** PROVIDED RECORDS follows **

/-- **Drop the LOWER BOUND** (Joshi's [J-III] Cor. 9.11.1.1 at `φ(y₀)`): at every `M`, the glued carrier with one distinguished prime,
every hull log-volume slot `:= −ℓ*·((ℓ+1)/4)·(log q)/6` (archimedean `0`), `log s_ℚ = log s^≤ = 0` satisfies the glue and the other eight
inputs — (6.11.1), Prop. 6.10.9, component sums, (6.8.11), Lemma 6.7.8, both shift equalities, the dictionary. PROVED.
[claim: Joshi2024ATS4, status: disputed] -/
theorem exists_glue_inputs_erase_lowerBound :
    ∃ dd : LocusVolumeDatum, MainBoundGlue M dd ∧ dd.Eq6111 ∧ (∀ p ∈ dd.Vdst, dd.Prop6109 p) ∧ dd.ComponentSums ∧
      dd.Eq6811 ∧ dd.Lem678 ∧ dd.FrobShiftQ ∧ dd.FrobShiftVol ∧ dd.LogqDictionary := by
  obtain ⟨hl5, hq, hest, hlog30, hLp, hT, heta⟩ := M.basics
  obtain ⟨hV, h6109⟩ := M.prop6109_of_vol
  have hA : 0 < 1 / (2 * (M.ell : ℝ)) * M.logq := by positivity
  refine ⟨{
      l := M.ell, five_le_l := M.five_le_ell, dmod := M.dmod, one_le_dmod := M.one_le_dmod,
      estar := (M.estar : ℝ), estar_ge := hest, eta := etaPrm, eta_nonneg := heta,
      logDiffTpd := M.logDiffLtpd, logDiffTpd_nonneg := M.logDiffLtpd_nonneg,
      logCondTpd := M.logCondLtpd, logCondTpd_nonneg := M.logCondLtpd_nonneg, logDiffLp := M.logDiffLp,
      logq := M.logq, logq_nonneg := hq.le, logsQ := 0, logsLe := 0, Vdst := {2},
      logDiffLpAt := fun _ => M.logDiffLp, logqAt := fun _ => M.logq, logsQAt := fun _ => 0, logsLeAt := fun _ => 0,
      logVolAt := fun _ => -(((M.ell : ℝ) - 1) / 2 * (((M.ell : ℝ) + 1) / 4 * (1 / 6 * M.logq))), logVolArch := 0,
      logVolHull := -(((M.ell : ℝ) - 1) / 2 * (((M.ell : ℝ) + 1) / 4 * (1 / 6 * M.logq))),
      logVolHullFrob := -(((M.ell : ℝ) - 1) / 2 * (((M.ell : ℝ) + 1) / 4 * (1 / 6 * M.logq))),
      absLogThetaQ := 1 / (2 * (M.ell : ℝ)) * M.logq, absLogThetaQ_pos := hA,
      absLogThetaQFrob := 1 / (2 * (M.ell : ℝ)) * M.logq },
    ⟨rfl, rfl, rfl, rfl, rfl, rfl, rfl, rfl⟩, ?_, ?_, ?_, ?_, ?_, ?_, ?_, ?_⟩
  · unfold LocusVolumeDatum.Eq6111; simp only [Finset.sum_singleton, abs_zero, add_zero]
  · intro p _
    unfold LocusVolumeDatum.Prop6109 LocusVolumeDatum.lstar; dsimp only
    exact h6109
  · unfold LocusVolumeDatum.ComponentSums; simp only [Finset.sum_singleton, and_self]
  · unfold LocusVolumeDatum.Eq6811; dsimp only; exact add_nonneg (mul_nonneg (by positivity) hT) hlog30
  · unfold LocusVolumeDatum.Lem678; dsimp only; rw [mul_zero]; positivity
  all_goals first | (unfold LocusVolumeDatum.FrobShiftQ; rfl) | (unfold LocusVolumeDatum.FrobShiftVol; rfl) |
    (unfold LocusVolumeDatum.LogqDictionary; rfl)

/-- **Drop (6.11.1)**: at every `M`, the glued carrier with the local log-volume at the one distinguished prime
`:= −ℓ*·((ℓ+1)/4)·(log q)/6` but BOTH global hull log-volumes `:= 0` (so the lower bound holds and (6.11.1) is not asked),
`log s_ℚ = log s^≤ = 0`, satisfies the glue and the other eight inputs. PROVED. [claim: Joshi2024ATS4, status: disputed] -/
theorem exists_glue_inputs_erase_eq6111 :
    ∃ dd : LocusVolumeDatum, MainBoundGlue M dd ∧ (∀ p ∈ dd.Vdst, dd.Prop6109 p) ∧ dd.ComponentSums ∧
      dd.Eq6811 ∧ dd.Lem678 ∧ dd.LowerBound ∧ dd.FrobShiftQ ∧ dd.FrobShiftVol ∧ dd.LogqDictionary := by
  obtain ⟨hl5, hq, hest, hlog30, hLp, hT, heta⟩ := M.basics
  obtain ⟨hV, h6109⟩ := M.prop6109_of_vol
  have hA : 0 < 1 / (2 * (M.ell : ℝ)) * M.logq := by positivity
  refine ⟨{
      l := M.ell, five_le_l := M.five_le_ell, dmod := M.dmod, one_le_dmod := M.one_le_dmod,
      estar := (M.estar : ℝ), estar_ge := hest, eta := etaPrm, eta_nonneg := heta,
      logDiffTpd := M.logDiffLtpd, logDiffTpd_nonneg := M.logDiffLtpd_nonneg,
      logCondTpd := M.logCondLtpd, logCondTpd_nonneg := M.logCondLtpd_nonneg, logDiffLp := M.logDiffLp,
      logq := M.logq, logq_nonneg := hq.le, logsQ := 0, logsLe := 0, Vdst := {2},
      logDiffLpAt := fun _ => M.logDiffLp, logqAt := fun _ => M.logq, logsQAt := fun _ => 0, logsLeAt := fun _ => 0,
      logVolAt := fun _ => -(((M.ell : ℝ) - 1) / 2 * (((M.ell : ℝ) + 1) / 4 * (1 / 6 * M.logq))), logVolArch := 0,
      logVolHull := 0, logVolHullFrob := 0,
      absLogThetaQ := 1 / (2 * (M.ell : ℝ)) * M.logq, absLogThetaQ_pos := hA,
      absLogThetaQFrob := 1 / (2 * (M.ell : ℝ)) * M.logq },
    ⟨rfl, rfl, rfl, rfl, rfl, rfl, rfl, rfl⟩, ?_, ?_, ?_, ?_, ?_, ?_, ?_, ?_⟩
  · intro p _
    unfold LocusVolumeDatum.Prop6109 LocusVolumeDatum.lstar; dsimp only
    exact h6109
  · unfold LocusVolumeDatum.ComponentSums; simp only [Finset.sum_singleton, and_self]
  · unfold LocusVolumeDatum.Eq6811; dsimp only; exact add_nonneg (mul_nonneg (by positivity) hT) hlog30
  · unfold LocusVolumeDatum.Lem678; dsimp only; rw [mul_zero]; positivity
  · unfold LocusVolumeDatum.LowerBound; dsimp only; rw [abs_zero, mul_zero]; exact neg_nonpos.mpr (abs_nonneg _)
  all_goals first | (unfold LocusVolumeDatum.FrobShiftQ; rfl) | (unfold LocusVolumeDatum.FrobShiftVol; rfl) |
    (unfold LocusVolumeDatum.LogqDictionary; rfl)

** End of PROVIDED RECORDS **

AIM OF THE EXERCISE: Go through the material and copy each line that contains "distinguished".

WRITTEN SOLUTION:
/-- **Drop the LOWER BOUND** (Joshi's [J-III] Cor. 9.11.1.1 at `φ(y₀)`): at every `M`, the glued carrier with one distinguished prime,
/-- **Drop (6.11.1)**: at every `M`, the glued carrier with the local log-volume at the one distinguished prime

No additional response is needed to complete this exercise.